Magazine article UNESCO Courier

Villages Find Their Voice: Radio Brings Empowerment to Rural Communities in the Philippines

Magazine article UNESCO Courier

Villages Find Their Voice: Radio Brings Empowerment to Rural Communities in the Philippines

Article excerpt

"The 20-watt transmitter was hit by lightning and broke down in May," begins the Project Manager's report for 1994. "It has been replaced. The local technicians were advised to install a lightning arrester to forestall repetition of the accident."

The people of Banga, a small town in the province of Aklan, in the Philippines, are quite capable of taking preventive measures of this kind. After all, it was they who set up their small community radio station on the campus of the Agricultural College and mounted its antenna on top of a concrete structure on a small hill nearby. The station, one of five similar set-ups in the less developed areas of the Philippines, was established several years ago as part of Tambuli, a community radio project in which UNESCO, the Danish International Development Agency (DANIDA) and the Philippines are collaborating. (Tambuli is the traditional way of calling villagers to an important meeting.)
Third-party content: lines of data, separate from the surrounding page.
import Summits.CriticalPhenomena.PercolationContinuityZ3.Theorems.PercNearOneGluingNoHeavyLowerTailThetaWired
import Summits.CriticalPhenomena.PercolationContinuityZ3.Theorems.PercNearOneGluingNoHeavyLowerTailApexTwoSum
import HarnessLib

/-!
# `NoHeavyLowerTail` (stmt-CriticalPhenomena-4575) — the 1|1|1 hub pair (Θ-graphs), part 2:
# the far-side rows `W⁰, W¹, CROSS` and the wired R1 for two terminal arms in parallel, from R1 + FKG on the arms

Support file (prover prim-gen-kcluster gen 72; `--supports stmt-CriticalPhenomena-4575`).  No definitions, no named facts, no sorries.
SETTING of part 1 (`…ThetaWired`): terminal arms `DB ∋ b`, `DC ∋ c` meeting only in `h₁ ≠ h₂`; `φ_B = rcMeasureW wB q ∅`, `φ_C`, the far side
`φ = rcMeasureW w q ∅` (`w` on `DB ∪ DC`) and its `{h₁,h₂}`-wired version `φ_w = rcMeasureW w q {h₁,h₂}`.
ARM HYPOTHESES (for `B`, and the same for `C`): R1 for `(h₁; b, h₂)` (`ρ_B ≥ 0`), R1 for `(h₂; b, h₁)` (`σ_B ≥ 0`), the FKG slack for `(h₁; b, h₂)`
(`φ_B ≥ 0`; automatic for `q ≥ 1`), and non-degeneracy `φ_B(b, h₂ ∈ C(h₁)) ≠ 0`.
* `ThetaFar.armB_slacks`, `armC_slacks` — the arm rows as inequalities of `{h₁,h₂}`-wired arm masses (`ρ, σ, φ ≥ 0`, `X_A > 0`), the apex-`h₂`
  cells rewritten into apex-`h₁` cells by part 1's symmetries;
* `ThetaFar.wired_row` — R1 for `φ_w` on the wired cells (in fact equality: the wired cells are products, part 1);
* `ThetaFar.cross_row` — gen 57's CROSS `X[φ@h₁, φ@h₂] ≥ 0` for the far side `DB ∪ DC` (dictionary `…ApexTwoSumSums` at both apices +
  `ThetaBlocks.CROSS_cert`, p367913);
* `ThetaFar.w0_row`, `w1_row` — gen 65's free–wired rows `X[φ_w, φ@h₁] ≥ 0`, `X[φ_w, φ@h₂] ≥ 0` (`ThetaBlocks.W0_cert`, `W1_cert`).
These are exactly the six hypotheses of `HubPairApex.r1_of_far_side` for the far side `DB ∪ DC` (with `ApexTwoSum.r1_of_apexTwoSum` at the two
hubs); part 3 (`…ThetaR1`) concludes R1 on every Θ-graph `A_a ∪ A_b ∪ A_c` (KCLUSTER-gen65 Corollary A, now kernel at the measure level).
-/

noncomputable section

namespace Summit.CriticalPhenomena.PercolationContinuityZ3.Theorems

namespace ThetaFar

open Finset SimpleGraph Literature.Probability.Percolation Literature.Probability.Percolation.Gladkov
open Literature.Probability.Percolation.BHK2006 (weight)
open Literature.Probability.Percolation.DecisionTree (ind ind_of_mem ind_of_not_mem ind_nonneg)
open Literature.Probability.LatticeModels RefinedRowR3 ThreePointLB APL MeasureTheory
open scoped Classical

variable {V : Type*} [Fintype V]

omit [Fintype V] in
/-- From masses to the measure: one partition function. [folklore] -/
theorem sq_le_div {Z x y u v : ℝ} (hZ : 0 < Z) (h : x * y ≤ u * v) : x / Z * (y / Z) ≤ u / Z * (v / Z) := by
  rw [div_mul_div_comm, div_mul_div_comm]
  exact div_le_div_of_nonneg_right h (mul_pos hZ hZ).le

omit [Fintype V] in
/-- From masses to the measure: two partition functions (polar rows). [folklore] -/
theorem polar_le_div {Z₁ Z₂ x y x' y' u v u' v' : ℝ} (h1 : 0 < Z₁) (h2 : 0 < Z₂) (h : x * y + x' * y' ≤ u * v + u' * v') :
    x / Z₁ * (y / Z₂) + x' / Z₂ * (y' / Z₁) ≤ u / Z₁ * (v / Z₂) + u' / Z₂ * (v' / Z₁) := by
  rw [div_mul_div_comm, div_mul_div_comm, div_mul_div_comm, div_mul_div_comm, mul_comm Z₂ Z₁, ← add_div, ← add_div]
  exact div_le_div_of_nonneg_right h (mul_pos h1 h2).le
In this kind of project, the initiative comes from the communities. The local folk build the radio station, and after group discussions, they set the guidelines for the broadcasters. They organize the radio team, drawing on all sectors of the village. There is no lack of volunteers. At Banga, Lyn Villasis, a beautician turned broadcaster, reads fairy tales to children over Radio Manduyong, modulating her voice to evoke the characters in each story. A health programme is hosted by a midwife. On Radio Tambuli in Laurel, a little town in Batangas province, Nerrie Bihis gives talks on development topics, town cleanliness and good manners, while a local police officer hosts a weekly awareness programme on law and order.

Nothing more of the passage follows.